Страны Балтии (вступив в Европейский Союз в 2004 году), «румынская» Молдавия, Грузия (подчеркнув свою принадлежность к европейской семье идеей, что Грузия — европейская страна со времен Прометея, который был прикован к горам Кавказа), Западная Украина (в первую очередь, разрушая имперский/советский миф о единстве трех братских славянских народов) решительно идентифицировали место своей нации в Европе. «Логика “национализированной” истории, — пишет Г. Касьянов, — предполагала: первый шаг — превращение в полноценную, “историческую” нацию; второй — вхождение нации, “восстановившей” свою историю и историческую полноценность, в семью европейских наций»{102}.
Определение места «своей» нации в системе исторических, историко-географических, культурных и политических координат в рамках «национализированной» историографии предполагало создание таких национальных мифологий, которые позволяли бы не просто «выделить» или «отделить» свою историю от познавательных структур, схем и нарративов, ранее представлявшихся общими, но и доказать историческую обоснованность такого выделения.
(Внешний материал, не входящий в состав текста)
import Mathlib
import Literature.Analysis.FluidPDE.TaoClassGlue
import Literature.Analysis.FluidPDE.CheskidovShvydkoyRegularProofs
import Literature.Analysis.FluidPDE.TaoLocalisation
import Literature.Analysis.FluidPDE.AxisymmetricNoSwirlGlobal
import Literature.Analysis.FluidPDE.RapidDecayLemmas
import Literature.Analysis.FluidPDE.ForcedFourierForceData
import Summits.NavierStokesRegularity.NavierStokesRegularity.Theses.QuasipotentialCoercivity
import HarnessLib

/-!
# `QuasipotentialCoercivity.ActionCoercivityEnstrophyOfTypeSplit` — the Type-I / Type-II split glue
  (item stmt-NavierStokesRegularity-17735)

**Statement.** `ScaledEnergyActionBound → TypeIActionCoercivity → ActionCoercivityEnstrophy` (the three
route statements inlined verbatim in the item: child II = stmt-17724, child I = stmt-17720, parent =
stmt-1443).

PROOF — adapted from the planner's sorry-free composition in the registered skeleton
`Cruxes/ActionCoercivityEnstrophy/Lines/type_split.lean` (`actionCoercivityEnstrophy_of_subs`; the
planner cannot write `Theorems/`, the item note asks a prover to land it). Given `(ν, τ, a)`, child II
gives `M` with Type-I control `∫_{B(y,r)}|x|² ≤ M r` of every reachable STATE; the reachable set is
CLOSED UNDER TRUNCATION, so every SLICE of an admissible path is Type-I controlled with that `M`,
and child I applies with `C = C(ν, τ, a, M)`: tail slices `v s` are terminal states of the same
path with a shorter tail; slices `w s`, `0 < s`, of the forced piece are terminal states of the
restricted forced piece `w|[0,s]` (classical solutions and UNIFORM Schwartz decay restrict to
sub-slabs, `iteratedFDerivWithin_subset`) followed by a zero-length free tail inside the local
classical Leray–Hopf solution from the Schwartz divergence-free slice `w s` (Tao 2013 Thm. 5.4,
PROVED in the tree: `tao2011_smooth_local_existence_holds`, `IsTaoSolutionOn.of_tao`,
`.isLerayHopfOn`); the slice `w 0 = 0` is trivial.

HONEST FRAMING: the seam of a split whose two children are open-problem-grade; nothing here bears
on either child or on regularity.
-/

noncomputable section

set_option linter.dupNamespace false

namespace Summit.NavierStokesRegularity.NavierStokesRegularity.Theorems.ActionCoercivityEnstrophySplit

open Literature.Analysis.FluidPDE MeasureTheory Set Function Filter Topology Metric
open scoped ENNReal NNReal Pointwise ContDiff

section Slice

variable {X : Type*} [NormedAddCommGroup X] [NormedSpace ℝ X]
variable {F : Type*} [NormedAddCommGroup F] [NormedSpace ℝ F]

/-- **Uniform Schwartz decay restricts to sub-slabs**: on `[0, s] ⊆ [0, T₀]`, `0 < s`, the joint
derivatives within the smaller slab agree with those within the larger one
(Mathlib `iteratedFDerivWithin_subset`), so the uniform decay constants are inherited. [folklore] -/
-- adapted from Cruxes/ActionCoercivityEnstrophy/Lines/type_split.lean (planner skeleton, sorry-free part)
theorem hasUniformRapidDecayOn_mono_Icc {T₀ s : ℝ} {w : ℝ → X → F}
    (h : IsSmoothSpaceTimeOn (Icc 0 T₀) w) (hd : HasUniformRapidDecayOn (Icc 0 T₀) w)
    (hs0 : 0 < s) (hsT : s ≤ T₀) : HasUniformRapidDecayOn (Icc 0 s) w := by
  intro n K
  obtain ⟨C, hC⟩ := hd n K
  refine ⟨C, fun t ht x => ?_⟩
  have hsub : Icc (0 : ℝ) s ×ˢ (univ : Set X) ⊆ Icc 0 T₀ ×ˢ univ :=
    prod_mono (Icc_subset_Icc_right hsT) Subset.rfl
  rw [iteratedFDerivWithin_subset hsub ((uniqueDiffOn_Icc hs0).prod uniqueDiffOn_univ)
    ((uniqueDiffOn_Icc (hs0.trans_le hsT)).prod uniqueDiffOn_univ)
    (h.of_le (by exact_mod_cast le_top)) (mk_mem_prod ht (mem_univ x))]
  exact hC t (Icc_subset_Icc_right hsT ht) x

end Slice

/-! ### Local well-posedness from a forced slice (Tao 2013, Thm. 5.4, proved in tree) -/

/-- **A zero-length free tail exists from every slice of an admissible forced piece.** If
`(w, q, g)` is a classical forced solution on `[0, T₀] × (EuclideanSpace ℝ (Fin 3))`, uniformly Schwartz, then from every
slice `w s`, `s ∈ [0, T₀]` — which is smooth, divergence free and Schwartz, hence `H^∞` — there is
a classical UNFORCED solution `(v, pv)` on some `[0, T₂)`, `T₂ > 0`, Leray–Hopf on `[0, T₂]` from
`w s`, with `v 0 = w s` (Tao 2013, Thm. 5.4 (ii)+(iv): `tao2011_smooth_local_existence_holds`,
lifespan `c ν³ / (‖w s‖⁴_{H¹} + 1)`). [cite: Tao2011, Thm. 5.4 (ii)+(iv)] -/
theorem exists_free_tail_of_forced_slice {ν T₀ : ℝ} (hν : 0 < ν) (hT₀ : 0 < T₀)
    {w g : ℝ → (EuclideanSpace ℝ (Fin 3)) → (EuclideanSpace ℝ (Fin 3))} {q : ℝ → (EuclideanSpace ℝ (Fin 3)) → ℝ}
    (hsol : IsClassicalNSSolutionOn (Icc 0 T₀) ν g w q) (hd : HasUniformRapidDecayOn (Icc 0 T₀) w)
    {s : ℝ} (hs : s ∈ Icc 0 T₀) :
    ∃ T₂ : ℝ, 0 < T₂ ∧ ∃ (v : ℝ → (EuclideanSpace ℝ (Fin 3)) → (EuclideanSpace ℝ (Fin 3))) (pv : ℝ → (EuclideanSpace ℝ (Fin 3)) → ℝ),
      IsClassicalNSSolutionOn (Ico 0 T₂) ν 0 v pv ∧ IsLerayHopfOn T₂ ν 0 (w s) v ∧ v 0 = w s := by
  have hsm : ContDiff ℝ ∞ (w s) := hsol.contDiff_velocity hs
  have hdiv : VectorCalculus.IsDivFree (w s) := hsol.divFree s hs
  have hdec : HasRapidSpatialDecay (w s) :=
    hd.hasRapidSpatialDecay_slice hsol.smooth_velocity hT₀ hs
  have hH : ∀ n : ℕ, ∫⁻ x, ‖iteratedFDeriv ℝ n (w s) x‖ₑ ^ 2 < ⊤ := fun n =>
    hdec.lintegral_enorm_iteratedFDeriv_sq_lt_top n
  set A₀ : ℝ≥0∞ := (∫⁻ x, ‖w s x‖ₑ ^ 2) +
    ∫⁻ x, ENNReal.ofReal (frobeniusNormSq (fderiv ℝ (w s) x)) with hA₀
  have hA₀top : A₀ < ⊤ := by
    refine ENNReal.add_lt_top.2 ⟨?_, ?_⟩
    · rw [lintegral_enorm_sq_eq_lintegral_iteratedFDeriv_zero]
      exact hH 0
    · exact (lintegral_frobeniusNormSq_le_three_mul _).trans_lt
        (ENNReal.mul_lt_top (by simp) (hH 1))
  set A : ℝ := A₀.toReal with hA
  have hA0 : 0 ≤ A := ENNReal.toReal_nonneg
  have hAle : A₀ ≤ ENNReal.ofReal A := (ENNReal.ofReal_toReal hA₀top.ne).ge
  obtain ⟨c, hc, hE⟩ := IsTaoSolutionOn.of_tao tao2011_smooth_local_existence_holds
  set T : ℝ := c * ν ^ 3 / (A ^ 2 + 1) with hTdef
  have hT : 0 < T := by positivity
  have hAT : A ^ 2 * T ≤ c * ν ^ 3 := by
    rw [hTdef, mul_div_assoc', div_le_iff₀ (by positivity)]
    nlinarith [sq_nonneg A, mul_pos hc (pow_pos hν 3)]
  obtain ⟨u, p, hu⟩ := hE hν hT hsm hdiv hH hA0 hAle hAT
  exact ⟨T, hT, u, p, hu.classical.mono Ico_subset_Icc_self (uniqueDiffOn_Ico 0 T),
    hu.isLerayHopfOn hT, hu.initial⟩

/-! ### Truncation closure of the reachable set -/

/-- **Forced slices are reachable.** Every slice `w s`, `0 < s ≤ T₀`, of the forced piece of an
admissible path (`T₀ ≤ τ`) is the terminal state of an admissible path with the same `(ν, τ, a)`:
forced piece `w|[0, s]` (action only decreases), free tail of length `0` inside the local classical
solution from `w s` (`exists_free_tail_of_forced_slice`). [folklore] -/
theorem reach_forced_slice {ν τ T₀ : ℝ} {a : ℝ≥0} (hν : 0 < ν) (hT₀ : 0 < T₀) (hT₀τ : T₀ ≤ τ)
    {w g : ℝ → (EuclideanSpace ℝ (Fin 3)) → (EuclideanSpace ℝ (Fin 3))} {q : ℝ → (EuclideanSpace ℝ (Fin 3)) → ℝ}
    (hsol : IsClassicalNSSolutionOn (Icc 0 T₀) ν g w q) (hd : HasUniformRapidDecayOn (Icc 0 T₀) w)
    (hw0 : w 0 = 0) (hact : (∫⁻ r in Icc 0 T₀, eEnergy (g r)) ≤ (a : ℝ≥0∞))
    {s : ℝ} (hs0 : 0 < s) (hsT : s ≤ T₀) :
    ∃ (T₀' T₁ : ℝ) (w' : ℝ → (EuclideanSpace ℝ (Fin 3)) → (EuclideanSpace ℝ (Fin 3))) (q' : ℝ → (EuclideanSpace ℝ (Fin 3)) → ℝ) (g' : ℝ → (EuclideanSpace ℝ (Fin 3)) → (EuclideanSpace ℝ (Fin 3))),
      (0 < T₀' ∧ IsClassicalNSSolutionOn (Icc 0 T₀') ν g' w' q' ∧
        HasUniformRapidDecayOn (Icc 0 T₀') w' ∧ w' 0 = 0 ∧
        (∫⁻ r in Icc 0 T₀', eEnergy (g' r)) ≤ (a : ℝ≥0∞)) ∧
      (0 ≤ T₁ ∧ T₀' + T₁ ≤ τ ∧ ∃ (T₂ : ℝ) (v : ℝ → (EuclideanSpace ℝ (Fin 3)) → (EuclideanSpace ℝ (Fin 3))) (pv : ℝ → (EuclideanSpace ℝ (Fin 3)) → ℝ),
        T₁ < T₂ ∧ IsClassicalNSSolutionOn (Ico 0 T₂) ν 0 v pv ∧
        IsLerayHopfOn T₂ ν 0 (w' T₀') v ∧ v 0 = w' T₀' ∧ v T₁ = w s) := by
  obtain ⟨T₂, hT₂, v, pv, hv, hLH, hv0⟩ :=
    exists_free_tail_of_forced_slice hν hT₀ hsol hd ⟨hs0.le, hsT⟩
  refine ⟨s, 0, w, q, g, ⟨hs0, hsol.mono (Icc_subset_Icc_right hsT) (uniqueDiffOn_Icc hs0),
    hasUniformRapidDecayOn_mono_Icc hsol.smooth_velocity hd hs0 hsT, hw0,
    (lintegral_mono_set (Icc_subset_Icc_right hsT)).trans hact⟩,
    ⟨le_rfl, by linarith, T₂, v, pv, hT₂, hv, hLH, hv0, hv0⟩⟩

/-! ### The assembly -/

/-- **Typed split of the deciding crux (BC2 redirect):**
`ScaledEnergyActionBound → TypeIActionCoercivity → ActionCoercivityEnstrophy`.
Given `(ν, τ, a)`, child II gives `M` with Type-I control of every reachable STATE; by truncation
closure (`reach_forced_slice` for the forced piece — local well-posedness from Schwartz slices,
Tao 2013 Thm. 5.4 — and re-reading a shorter tail for the free piece, the slice `w 0 = 0` being
trivial) every SLICE of an admissible path is Type-I controlled with that `M`, so child I applies
with `C = C(ν, τ, a, M)`. [folklore] -/
theorem actionCoercivityEnstrophy_of_subs :
    (∀ ν : ℝ, 0 < ν → ∀ τ : ℝ, 0 < τ → ∀ a : NNReal, ∃ M : NNReal, ∀ x : EuclideanSpace ℝ (Fin 3) → EuclideanSpace ℝ (Fin 3), (∃ (T₀ T₁ : ℝ) (w : ℝ → EuclideanSpace ℝ (Fin 3) → EuclideanSpace ℝ (Fin 3)) (q : ℝ → EuclideanSpace ℝ (Fin 3) → ℝ) (g : ℝ → EuclideanSpace ℝ (Fin 3) → EuclideanSpace ℝ (Fin 3)), (0 < T₀ ∧ Literature.Analysis.FluidPDE.IsClassicalNSSolutionOn (Set.Icc 0 T₀) ν g w q ∧ Literature.Analysis.FluidPDE.HasUniformRapidDecayOn (Set.Icc 0 T₀) w ∧ w 0 = 0 ∧ (∫⁻ s in Set.Icc 0 T₀, Literature.Analysis.FluidPDE.eEnergy (g s)) ≤ (a : ENNReal)) ∧ (0 ≤ T₁ ∧ T₀ + T₁ ≤ τ ∧ ∃ (T₂ : ℝ) (v : ℝ → EuclideanSpace ℝ (Fin 3) → EuclideanSpace ℝ (Fin 3)) (pv : ℝ → EuclideanSpace ℝ (Fin 3) → ℝ), T₁ < T₂ ∧ Literature.Analysis.FluidPDE.IsClassicalNSSolutionOn (Set.Ico 0 T₂) ν 0 v pv ∧ Literature.Analysis.FluidPDE.IsLerayHopfOn T₂ ν 0 (w T₀) v ∧ v 0 = w T₀ ∧ v T₁ = x)) → ∀ (y : EuclideanSpace ℝ (Fin 3)) (r : ℝ), 0 < r → (∫⁻ z in Metric.ball y r, ‖x z‖ₑ ^ 2) ≤ (M : ENNReal) * ENNReal.ofReal r) →
    (∀ ν : ℝ, 0 < ν → ∀ τ : ℝ, 0 < τ → ∀ a : NNReal, ∀ M : NNReal, ∃ C : NNReal, ∀ x : EuclideanSpace ℝ (Fin 3) → EuclideanSpace ℝ (Fin 3), (∃ (T₀ T₁ : ℝ) (w : ℝ → EuclideanSpace ℝ (Fin 3) → EuclideanSpace ℝ (Fin 3)) (q : ℝ → EuclideanSpace ℝ (Fin 3) → ℝ) (g : ℝ → EuclideanSpace ℝ (Fin 3) → EuclideanSpace ℝ (Fin 3)), (0 < T₀ ∧ Literature.Analysis.FluidPDE.IsClassicalNSSolutionOn (Set.Icc 0 T₀) ν g w q ∧ Literature.Analysis.FluidPDE.HasUniformRapidDecayOn (Set.Icc 0 T₀) w ∧ w 0 = 0 ∧ (∫⁻ s in Set.Icc 0 T₀, Literature.Analysis.FluidPDE.eEnergy (g s)) ≤ (a : ENNReal) ∧ (∀ s ∈ Set.Icc 0 T₀, ∀ (y : EuclideanSpace ℝ (Fin 3)) (r : ℝ), 0 < r → (∫⁻ z in Metric.ball y r, ‖w s z‖ₑ ^ 2) ≤ (M : ENNReal) * ENNReal.ofReal r)) ∧ (0 ≤ T₁ ∧ T₀ + T₁ ≤ τ ∧ ∃ (T₂ : ℝ) (v : ℝ → EuclideanSpace ℝ (Fin 3) → EuclideanSpace ℝ (Fin 3)) (pv : ℝ → EuclideanSpace ℝ (Fin 3) → ℝ), T₁ < T₂ ∧ Literature.Analysis.FluidPDE.IsClassicalNSSolutionOn (Set.Ico 0 T₂) ν 0 v pv ∧ Literature.Analysis.FluidPDE.IsLerayHopfOn T₂ ν 0 (w T₀) v ∧ v 0 = w T₀ ∧ v T₁ = x ∧ (∀ s ∈ Set.Icc 0 T₁, ∀ (y : EuclideanSpace ℝ (Fin 3)) (r : ℝ), 0 < r → (∫⁻ z in Metric.ball y r, ‖v s z‖ₑ ^ 2) ≤ (M : ENNReal) * ENNReal.ofReal r))) → (∫⁻ y, ENNReal.ofReal (Literature.Analysis.FluidPDE.frobeniusNormSq (fderiv ℝ x y))) ≤ (C : ENNReal)) →
    (∀ ν : ℝ, 0 < ν → ∀ τ : ℝ, 0 < τ → ∀ a : NNReal, ∃ C : NNReal, ∀ x : EuclideanSpace ℝ (Fin 3) → EuclideanSpace ℝ (Fin 3), (∃ (T₀ T₁ : ℝ) (w : ℝ → EuclideanSpace ℝ (Fin 3) → EuclideanSpace ℝ (Fin 3)) (q : ℝ → EuclideanSpace ℝ (Fin 3) → ℝ) (g : ℝ → EuclideanSpace ℝ (Fin 3) → EuclideanSpace ℝ (Fin 3)), (0 < T₀ ∧ Literature.Analysis.FluidPDE.IsClassicalNSSolutionOn (Set.Icc 0 T₀) ν g w q ∧ Literature.Analysis.FluidPDE.HasUniformRapidDecayOn (Set.Icc 0 T₀) w ∧ w 0 = 0 ∧ (∫⁻ s in Set.Icc 0 T₀, Literature.Analysis.FluidPDE.eEnergy (g s)) ≤ (a : ENNReal)) ∧ (0 ≤ T₁ ∧ T₀ + T₁ ≤ τ ∧ ∃ (T₂ : ℝ) (v : ℝ → EuclideanSpace ℝ (Fin 3) → EuclideanSpace ℝ (Fin 3)) (pv : ℝ → EuclideanSpace ℝ (Fin 3) → ℝ), T₁ < T₂ ∧ Literature.Analysis.FluidPDE.IsClassicalNSSolutionOn (Set.Ico 0 T₂) ν 0 v pv ∧ Literature.Analysis.FluidPDE.IsLerayHopfOn T₂ ν 0 (w T₀) v ∧ v 0 = w T₀ ∧ v T₁ = x)) → (∫⁻ y, ENNReal.ofReal (Literature.Analysis.FluidPDE.frobeniusNormSq (fderiv ℝ x y))) ≤ (C : ENNReal)) := by
  intro hII hI ν hν τ hτ a
  obtain ⟨M, hM⟩ := hII ν hν τ hτ a
  obtain ⟨C, hC⟩ := hI ν hν τ hτ a M
  refine ⟨C, ?_⟩
  rintro x ⟨T₀, T₁, w, q, g, ⟨hT₀, hsol, hdec, hw0, hact⟩, hT₁, hsum, T₂, v, pv, hT₁₂, hv, hLH, hv0, hvx⟩
  have hT₀τ : T₀ ≤ τ := by linarith
  refine hC x ⟨T₀, T₁, w, q, g, ⟨hT₀, hsol, hdec, hw0, hact, ?_⟩, hT₁, hsum, T₂, v, pv, hT₁₂, hv,
    hLH, hv0, hvx, ?_⟩
  · -- slices of the forced piece: `w 0 = 0` is trivial, `w s` for `0 < s` is reachable
    intro s hs y r hr
    rcases hs.1.eq_or_lt with h0 | hs0
    · subst h0
      rw [hw0]
      simp
    · exact hM (w s) (reach_forced_slice hν hT₀ hT₀τ hsol hdec hw0 hact hs0 hs.2) y r hr
  · -- slices of the free tail: same forced piece, shorter tail
    intro s hs y r hr
    exact hM (v s) ⟨T₀, s, w, q, g, ⟨hT₀, hsol, hdec, hw0, hact⟩, hs.1, by linarith [hs.2], T₂, v, pv,
      lt_of_le_of_lt hs.2 hT₁₂, hv, hLH, hv0, rfl⟩ y r hr



/-- **Item stmt-NavierStokesRegularity-17735** (`QuasipotentialCoercivity.ActionCoercivityEnstrophyOfTypeSplit`):
the Type-I/Type-II split glue `ScaledEnergyActionBound → TypeIActionCoercivity →
ActionCoercivityEnstrophy`, by truncation closure of the reachable set
(`actionCoercivityEnstrophy_of_subs`). [this file] -/
theorem quasipotentialCoercivity_actionCoercivityEnstrophyOfTypeSplit_proof :
    Summit.NavierStokesRegularity.NavierStokesRegularity.Theses.QuasipotentialCoercivity.ActionCoercivityEnstrophyOfTypeSplit := by
  unfold Summit.NavierStokesRegularity.NavierStokesRegularity.Theses.QuasipotentialCoercivity.ActionCoercivityEnstrophyOfTypeSplit
  exact actionCoercivityEnstrophy_of_subs

end Summit.NavierStokesRegularity.NavierStokesRegularity.Theorems.ActionCoercivityEnstrophySplit

end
Главной целью, артикулируемой прямо или косвенно, было отделение от «общерусской» истории и «воссоединение» с «общеевропейской»{103}. Например, на Украине, неприкрыто стремившейся в «европейский дом», «европеизируемые» исторические факты целенаправленно «подстраивались» под типично общеевропейские процессы. «Наиболее пригодными с точки зрения набора стереотипов в стиле “исторического евроремонта” национальной истории являются новые интерпретации героического, казацкого периода истории Украины. В наборе соответствующих исторических мифов почетное первое место занимает идея “украинской национальной революции середины XVII столетия”, выдвинутая в научном исследовании и немедленно репродуцированная на уровне школьной и вузовской нормативной истории. В своих базовых формулировках эта идея выглядит так. В середине XVII столетия (если более конкретно — в 1648–1676 годах) на Украине (иногда используется эвфемизм “украинские земли”) происходила национальная революция. Её результатом стало создание национального государства, которое вследствие внутренних раздоров и давления со стороны соседей (разумеется, России и Польши) погибло, однако “украинские земли” сохранили остатки автономии и самоуправления, а с ними и соответствующую традицию. В ходе упомянутой национальной революции возникла “национальная государственная идея”, которая стала “для следующих поколений украинцев неписаным заветом в борьбе за независимость”»{104}.